Export model with QAT enabeld

Hi
When exporting a model trained with QAT enabled, do I need to set cal_image_dir to export task command?

Make sure you have trained a QAT model. If it is, it is not needed.

When exporting a model that was trained with QAT enabled, the tensor scale factors to calibrate the activations are peeled out of the model and serialized to a TensorRT-readable cache file defined by the cal_cache_file argument.

1 Like

Sorry, I read documentations but I did not understand differences between --cal_cache_file and --cal_data_file.
Also I have 2 more questions:

1- when we use --engine_file, it means that tensorRt engine generated during export? Because tlt-convert generates trt engine file.

2-When we set --force_ptq, also need cal_image_dir,
–cal_cache_file and --cal_data_file?

–cal_cache_file is the calibration cache file, i.e. cal.bin . This is the output we need to use for deployment.
–cal_data_file is the calibration tensorfile from the training data. Usually it looks like calibration.tensor. Usually this file is not needed during deployment.

Some networks can also generate trt engine when run “export”. In all networks, the “tlt-converter” can generate the trt engine.

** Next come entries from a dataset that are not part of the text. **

import Summits.Parity.GeneralizedHardyLittlewood.Theorems.LeeYangFibresPrimeCellsRelativeSieveOutToChowlaAt
import Summits.Parity.GeneralizedHardyLittlewood.Theorems.LeeYangFibresPrimeCellsRelativeChowlaFromOpening
import Summits.Parity.GeneralizedHardyLittlewood.Theorems.LeeYangFibresPrimeCellsRelativeDicksonAt
import Summits.Parity.GeneralizedHardyLittlewood.Theorems.LeeYangFibresPrimeCellsRelativeChowlaHardness
import Summits.Parity.GeneralizedHardyLittlewood.Theorems.LeeYangFibresPrimeCellsRelativeGoldbachAt
import HarnessLib

/-!
# Route `LeeYangFibres`, crux `PrimeCellsRelative` (stmt-Parity-14112), line `SketchIdeator4`
# (card `sieve-out-to-chowla`): the PAIR PACKAGE — what the line gives for twin primes, and from which
# conjectural inputs exactly

The line theorem (`primeCellsRelative_of_cellParityLaw_of_liouvilleTupleMeanPos`, p119571) localises in the
number of forms (`primeCellsRelativeAt_of_cellParityLawAt`, p121321): for every `t ≥ 1`,
`CellParityLawAt t → LiouvilleTupleMeanPos t → PrimeCellsRelativeAt t`.  At `t = 2` the parity input
`LiouvilleTupleMeanPos 2` (a Bombieri–Vinogradov mean value for the pair Chowla sequence `λ(ψ₁(n))λ(ψ₂(n))` on
positive intervals, level `N^η`, log-power saving) is supplied by the CRUX OF ANOTHER ROUTE plus a clean
natural-density statement (`liouvilleTupleMeanPos_two_of_relativeChowlaLevel`, p121142): route `LiouvilleOpening`'s
`RelativeChowlaLevel` (item stmt-Parity-16148: relative level of distribution `N^{1-δ}` of the pair Chowla sequence,
mean-free, parity-neutral) and a log-power pair Chowla on intervals (`|Σ_{n ∈ [u,v]} λ(ψ₁(n))λ(ψ₂(n))| ≤ C N/(log N)^A`
for every `A`, uniformly over non-degenerate pair systems with `‖Ψ‖_N ≤ L` — the log-power form of that route's
`ChowlaNatural`, stmt-Parity-16149).  Composing by name:

* `primeCellsRelativeAt_two_of_pairInputs` (registered sub-goal of stmt-Parity-14112) —
  **`CellParityLawAt 2 → RelativeChowlaLevel → (log-power pair Chowla) → PrimeCellsRelativeAt 2`**: Bombieri's
  pair cell-parity law, the relative level of the pair Chowla sequence and log-power natural-density pair Chowla
  imply the counting Hardy–Littlewood law for every rough prime PAIR cell (twins, Sophie Germain, `(n, N − n)`)
  with Green–Tao's relative + absolute error, uniformly in the shifts;
* `twinPrimeConjecture_of_pairInputs` — hence the twin prime conjecture (through
  `twinPrimeConjecture_of_primeCellsRelativeAt_two`, p121518);
* `hardyLittlewoodGoldbach_of_pairInputs`, `eventual_goldbach_of_pairInputs`, `sophieGermain_infinite_of_pairInputs`,
  `prime_and_prime_add_infinite_of_primeCellsRelativeAt_two` — Hardy–Littlewood's Conjecture A, binary Goldbach for
  large even `N`, Sophie Germain primes and de Polignac pairs from the same inputs (appended; Goldbach slice p121698);
* `chowla_two_of_pairInputs` — and, for the record, the price tag: the same three inputs contain natural-density
  `2`-point Chowla (`liouvilleCorrelation_isLittleO_of_liouvilleTupleMeanPos`, p120414), so nothing here is cheaper
  than Chowla's conjecture for pairs.

Everything is conditional: the three inputs are conjecture-grade (crux 3 of this route at `t = 2`; crux 16148 of
route `LiouvilleOpening`; log-power `ChowlaNatural`), and none of them mentions a prime.  No new definitions.
References: Bombieri 1976 [BombieriAsymptoticSieve1976]; Green–Tao 2010 Conj. 1.4 [GreenTao2010]; Tao 2016
[TaoFMP2016]; Hardy–Littlewood 1923 [HardyLittlewood1923].
-/

noncomputable section

open scoped BigOperators Classical
open Finset Filter

namespace Summit.Parity.GeneralizedHardyLittlewood.Cruxes.PrimeCellsRelative.SieveOutToChowla

open Literature.NumberTheory.Sieve
open Summit.Parity.GeneralizedHardyLittlewood.Theses.LeeYangFibres

/-- **The pair package (registered sub-goal of stmt-Parity-14112).** Bombieri's cell-parity law for pairs
(`CellParityLawAt 2`), the relative level of distribution of the pair Chowla sequence (route `LiouvilleOpening`'s
crux `RelativeChowlaLevel`, stmt-Parity-16148) and log-power natural-density pair Chowla on intervals imply the
pair slice of the crux, `PrimeCellsRelativeAt 2`: composition of `liouvilleTupleMeanPos_two_of_relativeChowlaLevel`
(p121142) with `primeCellsRelativeAt_two_of_cellParityLawAt_two` (p121321). [folklore] -/
theorem primeCellsRelativeAt_two_of_pairInputs : CellParityLawAt 2 → Summit.Parity.GeneralizedHardyLittlewood.Theses.LiouvilleOpening.RelativeChowlaLevel → (∀ (L : ℕ) (A : ℝ), ∃ (C : ℝ) (N₀ : ℕ), ∀ N : ℕ, N₀ ≤ N → ∀ Ψ : Fin 2 → AffLinForm 1, IsNondegenerateSystem Ψ → affLinSize Ψ N ≤ L → ∀ u v : ℤ, -(N : ℤ) ≤ u → v ≤ N → |∑ n ∈ Finset.Icc u v, ∏ i, ((ArithmeticFunction.liouville (Int.toNat ((Ψ i).eval fun _ => n)) : ℤ) : ℝ)| ≤ C * (N : ℝ) / Real.log N ^ A) → PrimeCellsRelativeAt 2 :=
  fun hLaw hLevel hChowla =>
    primeCellsRelativeAt_two_of_cellParityLawAt_two hLaw
      (liouvilleTupleMeanPos_two_of_relativeChowlaLevel hLevel hChowla)

/-- **Twin primes from the pair package**: `CellParityLawAt 2 ∧ RelativeChowlaLevel ∧ (log-power pair Chowla) ⟹
TwinPrimeConjecture` (through `twinPrimeConjecture_of_primeCellsRelativeAt_two`, p121518).
[cite: HardyLittlewood1923, Conjecture B] -/
theorem twinPrimeConjecture_of_pairInputs (hLaw : CellParityLawAt 2)
    (hLevel : Summit.Parity.GeneralizedHardyLittlewood.Theses.LiouvilleOpening.RelativeChowlaLevel)
    (hChowla : ∀ (L : ℕ) (A : ℝ), ∃ (C : ℝ) (N₀ : ℕ), ∀ N : ℕ, N₀ ≤ N → ∀ Ψ : Fin 2 → AffLinForm 1,
      IsNondegenerateSystem Ψ → affLinSize Ψ N ≤ L → ∀ u v : ℤ, -(N : ℤ) ≤ u → v ≤ N →
      |∑ n ∈ Finset.Icc u v, ∏ i, ((ArithmeticFunction.liouville (Int.toNat ((Ψ i).eval fun _ => n)) : ℤ) : ℝ)| ≤
        C * (N : ℝ) / Real.log N ^ A) :
    TwinPrimeConjecture :=
  twinPrimeConjecture_of_primeCellsRelativeAt_two (primeCellsRelativeAt_two_of_pairInputs hLaw hLevel hChowla)

/-- **The price tag of the pair package**: its two parity inputs already contain natural-density `2`-point Chowla
for every pair of distinct shifts (`liouvilleCorrelation_isLittleO_of_liouvilleTupleMeanPos` at `k = 2`, p120414) —
recorded so that the conditional results above are read at their true strength. [cite: Chowla1965] -/
theorem chowla_two_of_pairInputs
    (hLevel : Summit.Parity.GeneralizedHardyLittlewood.Theses.LiouvilleOpening.RelativeChowlaLevel)
    (hChowla : ∀ (L : ℕ) (A : ℝ), ∃ (C : ℝ) (N₀ : ℕ), ∀ N : ℕ, N₀ ≤ N → ∀ Ψ : Fin 2 → AffLinForm 1,
      IsNondegenerateSystem Ψ → affLinSize Ψ N ≤ L → ∀ u v : ℤ, -(N : ℤ) ≤ u → v ≤ N →
      |∑ n ∈ Finset.Icc u v, ∏ i, ((ArithmeticFunction.liouville (Int.toNat ((Ψ i).eval fun _ => n)) : ℤ) : ℝ)| ≤
        C * (N : ℝ) / Real.log N ^ A)
    (h : Fin 2 → ℕ) (hinj : Function.Injective h) :
    (fun x : ℕ => (liouvilleCorrelation h x : ℝ)) =o[Filter.atTop] fun x => (x : ℝ) :=
  liouvilleCorrelation_isLittleO_of_liouvilleTupleMeanPos le_rfl
    (liouvilleTupleMeanPos_two_of_relativeChowlaLevel hLevel hChowla) h hinj

/-- **The line's in-arrow to the node, pair slice, in one statement**: for systems of two forms the crux
`PrimeCellsRelative` is reached from crux 3 of this route and crux 16148 of route `LiouvilleOpening` plus log-power
pair Chowla — no zero-locus hypothesis (`FibreHyperbolicity`) and no `k`-point input for `k ≥ 3`.  Equivalent
curried form of `primeCellsRelativeAt_two_of_pairInputs`. [folklore] -/
theorem primeCellsRelativeAt_two_of_pairInputs' (hLaw : CellParityLawAt 2)
    (hLevel : Summit.Parity.GeneralizedHardyLittlewood.Theses.LiouvilleOpening.RelativeChowlaLevel)
    (hChowla : ∀ (L : ℕ) (A : ℝ), ∃ (C : ℝ) (N₀ : ℕ), ∀ N : ℕ, N₀ ≤ N → ∀ Ψ : Fin 2 → AffLinForm 1,
      IsNondegenerateSystem Ψ → affLinSize Ψ N ≤ L → ∀ u v : ℤ, -(N : ℤ) ≤ u → v ≤ N →
      |∑ n ∈ Finset.Icc u v, ∏ i, ((ArithmeticFunction.liouville (Int.toNat ((Ψ i).eval fun _ => n)) : ℤ) : ℝ)| ≤
        C * (N : ℝ) / Real.log N ^ A) :
    PrimeCellsRelativeAt 2 :=
  primeCellsRelativeAt_two_of_pairInputs hLaw hLevel hChowla

/-! ## More pair content from the pair slice alone (appended by the lead c6-0): Sophie Germain primes and
de Polignac pairs

`dickson_injective_of_primeCellsRelativeAt` (p121518) at `t = 2` with the admissible injective families `(n, 2n + 1)` and
`(n, n + k)`, `k` even — the admissibility computations are those of
`Literature.NumberTheory.Sieve.DicksonConjecture.setOf_sophieGermain_infinite` / `…setOf_prime_and_prime_add_infinite`
(which need Dickson's conjecture for all `k`; here the PAIR slice of the crux suffices). -/

/-- **The pair slice of the crux gives infinitely many Sophie Germain primes** (`p` and `2p + 1` prime; registered
sub-goal of stmt-Parity-14112): the family `(n, 2n + 1)` is injective and admissible (`n = 1` gives the product `3`,
`n = 2` gives `10`). [cite: Ribenboim1989, Ch. 6 §I (D₂) and the remark following it] -/
theorem sophieGermain_infinite_of_primeCellsRelativeAt_two : PrimeCellsRelativeAt 2 → {p : ℕ | p.Prime ∧ (2 * p + 1).Prime}.Infinite := by
  intro hP
  refine Set.infinite_of_forall_exists_gt fun M₀ => ?_
  have ha : ∀ i : Fin 2, 1 ≤ (![1, 2] : Fin 2 → ℕ) i := by
    intro i
    fin_cases i <;> simp
  have hinj : Function.Injective fun i : Fin 2 => ((![1, 2] : Fin 2 → ℕ) i, (![0, 1] : Fin 2 → ℕ) i) := by
    intro i j hij
    fin_cases i <;> fin_cases j <;> simp_all
  have hadm : ∀ p : ℕ, p.Prime → ∃ n : ℕ, ¬p ∣ ∏ i, ((![1, 2] : Fin 2 → ℕ) i * n + (![0, 1] : Fin 2 → ℕ) i) := by
    intro p hp
    by_cases h3 : p = 3
    · subst h3
      refine ⟨2, ?_⟩
      rw [Fin.prod_univ_two]
      decide
    · refine ⟨1, fun hdvd => h3 ?_⟩
      rw [Fin.prod_univ_two] at hdvd
      simp only [Matrix.cons_val_zero, Matrix.cons_val_one, mul_one, add_zero, one_mul] at hdvd
      exact (Nat.prime_dvd_prime_iff_eq hp Nat.prime_three).mp (by simpa using hdvd)
  obtain ⟨m, hm, hprime⟩ :=
    dickson_injective_of_primeCellsRelativeAt hP (by norm_num) ![1, 2] ![0, 1] ha hinj hadm M₀
  refine ⟨m, ⟨?_, ?_⟩, hm⟩
  · simpa using hprime 0
  · simpa using hprime 1

/-- **The pair slice of the crux gives de Polignac's prime pairs**: for every even `k` there are infinitely many
primes `p` with `p + k` prime (`k = 2`: twins, `twinPrimeConjecture_of_primeCellsRelativeAt_two`; `k = 0`: trivial).  The
family `(n, n + k)` is injective for `k ≠ 0` and admissible (`n = 1` gives `1 + k`; a prime `p ∣ 1 + k` is odd and does
not divide `2 (2 + k)`). [cite: Ribenboim1989, Ch. 6 §I (Polignac's conjecture as a consequence of (D))] -/
theorem prime_and_prime_add_infinite_of_primeCellsRelativeAt_two (hP : PrimeCellsRelativeAt 2) {k : ℕ}
    (hk : Even k) : {p : ℕ | p.Prime ∧ (p + k).Prime}.Infinite := by
  rcases eq_or_ne k 0 with rfl | hk0
  · simpa using Nat.infinite_setOf_prime
  refine Set.infinite_of_forall_exists_gt fun M₀ => ?_
  have ha : ∀ i : Fin 2, 1 ≤ (![1, 1] : Fin 2 → ℕ) i := by
    intro i
    fin_cases i <;> simp
  have hinj : Function.Injective fun i : Fin 2 => ((![1, 1] : Fin 2 → ℕ) i, (![0, k] : Fin 2 → ℕ) i) := by
    intro i j hij
    fin_cases i <;> fin_cases j <;> simp_all
  have hadm : ∀ p : ℕ, p.Prime → ∃ n : ℕ, ¬p ∣ ∏ i, ((![1, 1] : Fin 2 → ℕ) i * n + (![0, k] : Fin 2 → ℕ) i) := by
    intro p hp
    by_cases hpk : p ∣ 1 + k
    · refine ⟨2, fun hdvd => ?_⟩
      have h' : p ∣ 2 * (2 + k) := by simpa [Fin.prod_univ_two] using hdvd
      have hp2 : p ≠ 2 := by
        rintro rfl
        obtain ⟨r, hr⟩ := hk
        omega
      rcases (Nat.Prime.dvd_mul hp).1 h' with h2 | h2k
      · exact hp2 ((Nat.prime_dvd_prime_iff_eq hp Nat.prime_two).1 h2)
      · have h1 : p ∣ 1 := by
          have := Nat.dvd_sub h2k hpk
          rwa [show 2 + k - (1 + k) = 1 by omega] at this
        exact hp.one_lt.ne' (Nat.dvd_one.1 h1)
    · refine ⟨1, fun hdvd => hpk ?_⟩
      simpa [Fin.prod_univ_two] using hdvd
  obtain ⟨m, hm, hprime⟩ :=
    dickson_injective_of_primeCellsRelativeAt hP (by norm_num) ![1, 1] ![0, k] ha hinj hadm M₀
  refine ⟨m, ⟨?_, ?_⟩, hm⟩
  · simpa using hprime 0
  · simpa using hprime 1

/-- **Sophie Germain primes from the pair package** (`CellParityLawAt 2 ∧ RelativeChowlaLevel ∧ log-power pair Chowla`).
[folklore] -/
theorem sophieGermain_infinite_of_pairInputs (hLaw : CellParityLawAt 2)
    (hLevel : Summit.Parity.GeneralizedHardyLittlewood.Theses.LiouvilleOpening.RelativeChowlaLevel)
    (hChowla : ∀ (L : ℕ) (A : ℝ), ∃ (C : ℝ) (N₀ : ℕ), ∀ N : ℕ, N₀ ≤ N → ∀ Ψ : Fin 2 → AffLinForm 1,
      IsNondegenerateSystem Ψ → affLinSize Ψ N ≤ L → ∀ u v : ℤ, -(N : ℤ) ≤ u → v ≤ N →
      |∑ n ∈ Finset.Icc u v, ∏ i, ((ArithmeticFunction.liouville (Int.toNat ((Ψ i).eval fun _ => n)) : ℤ) : ℝ)| ≤
        C * (N : ℝ) / Real.log N ^ A) :
    {p : ℕ | p.Prime ∧ (2 * p + 1).Prime}.Infinite :=
  sophieGermain_infinite_of_primeCellsRelativeAt_two (primeCellsRelativeAt_two_of_pairInputs hLaw hLevel hChowla)

/-! ## Hardy–Littlewood's Conjecture A from the pair package (appended once the Goldbach slice p121698 landed) -/

/-- **Hardy–Littlewood's Goldbach asymptotic from the pair package**: `CellParityLawAt 2 ∧ RelativeChowlaLevel ∧
(log-power pair Chowla) ⟹ HardyLittlewoodGoldbach` (parity.S35), through the pair slice and
`hardyLittlewoodGoldbach_of_primeCellsRelativeAt_two` (p121698) — the shift-uniformity `‖Ψ‖_N ≤ 3` of the slice is
what lets ONE threshold serve every even `N`. [cite: HardyLittlewoodPN3, §4.1 Conjecture A (4.11)–(4.12) p. 32] -/
theorem hardyLittlewoodGoldbach_of_pairInputs (hLaw : CellParityLawAt 2)
    (hLevel : Summit.Parity.GeneralizedHardyLittlewood.Theses.LiouvilleOpening.RelativeChowlaLevel)
    (hChowla : ∀ (L : ℕ) (A : ℝ), ∃ (C : ℝ) (N₀ : ℕ), ∀ N : ℕ, N₀ ≤ N → ∀ Ψ : Fin 2 → AffLinForm 1,
      IsNondegenerateSystem Ψ → affLinSize Ψ N ≤ L → ∀ u v : ℤ, -(N : ℤ) ≤ u → v ≤ N →
      |∑ n ∈ Finset.Icc u v, ∏ i, ((ArithmeticFunction.liouville (Int.toNat ((Ψ i).eval fun _ => n)) : ℤ) : ℝ)| ≤
        C * (N : ℝ) / Real.log N ^ A) :
    HardyLittlewoodGoldbach :=
  hardyLittlewoodGoldbach_of_primeCellsRelativeAt_two (primeCellsRelativeAt_two_of_pairInputs hLaw hLevel hChowla)

/-- **Binary Goldbach for all large even `N` from the pair package.** [cite: HardyLittlewoodPN3, §4.1 Conjecture A p. 32] -/
theorem eventual_goldbach_of_pairInputs (hLaw : CellParityLawAt 2)
    (hLevel : Summit.Parity.GeneralizedHardyLittlewood.Theses.LiouvilleOpening.RelativeChowlaLevel)
    (hChowla : ∀ (L : ℕ) (A : ℝ), ∃ (C : ℝ) (N₀ : ℕ), ∀ N : ℕ, N₀ ≤ N → ∀ Ψ : Fin 2 → AffLinForm 1,
      IsNondegenerateSystem Ψ → affLinSize Ψ N ≤ L → ∀ u v : ℤ, -(N : ℤ) ≤ u → v ≤ N →
      |∑ n ∈ Finset.Icc u v, ∏ i, ((ArithmeticFunction.liouville (Int.toNat ((Ψ i).eval fun _ => n)) : ℤ) : ℝ)| ≤
        C * (N : ℝ) / Real.log N ^ A) :
    ∃ N₀ : ℕ, ∀ N : ℕ, N₀ ≤ N → Even N → ∃ p q : ℕ, p.Prime ∧ q.Prime ∧ p + q = N :=
  eventual_goldbach_of_primeCellsRelativeAt_two (primeCellsRelativeAt_two_of_pairInputs hLaw hLevel hChowla)

end Summit.Parity.GeneralizedHardyLittlewood.Cruxes.PrimeCellsRelative.SieveOutToChowla

end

See Improving INT8 Accuracy Using Quantization Aware Training and the NVIDIA TAO Toolkit | NVIDIA Technical Blog

The model generated using the tlt-export command used earlier is not compatible for deployment on INT8 mode in the DLA. To deploy this model with the DLA, you must generate the calibration cache file using PTQ on the QAT-trained .tlt model file. You can do this by setting the force_ptq flag over the command line when running tlt-export .

Need to set –-cal_cache_file , this is the cal.bin which we need.

1 Like

Thank you so much

Hi Morganh. @Morganh
I have 1 more question about this topic.

1-When export models that are trained without QAT,
And set --cal_image_dir, --cal_data_file and
–cal_cache_file, and also generate trt.engine, is post training quantization actually done?
What is the difference with the time when we set
–force_ptq in export and generate the engine?

Thank you.

  • Yes.
  • force_ptq is a flag to force post training quantization using TensorRT for a QAT trained model. This is required if the inference platform is a Jetson with a DLA.
1 Like

This topic was automatically closed 60 days after the last reply. New replies are no longer allowed.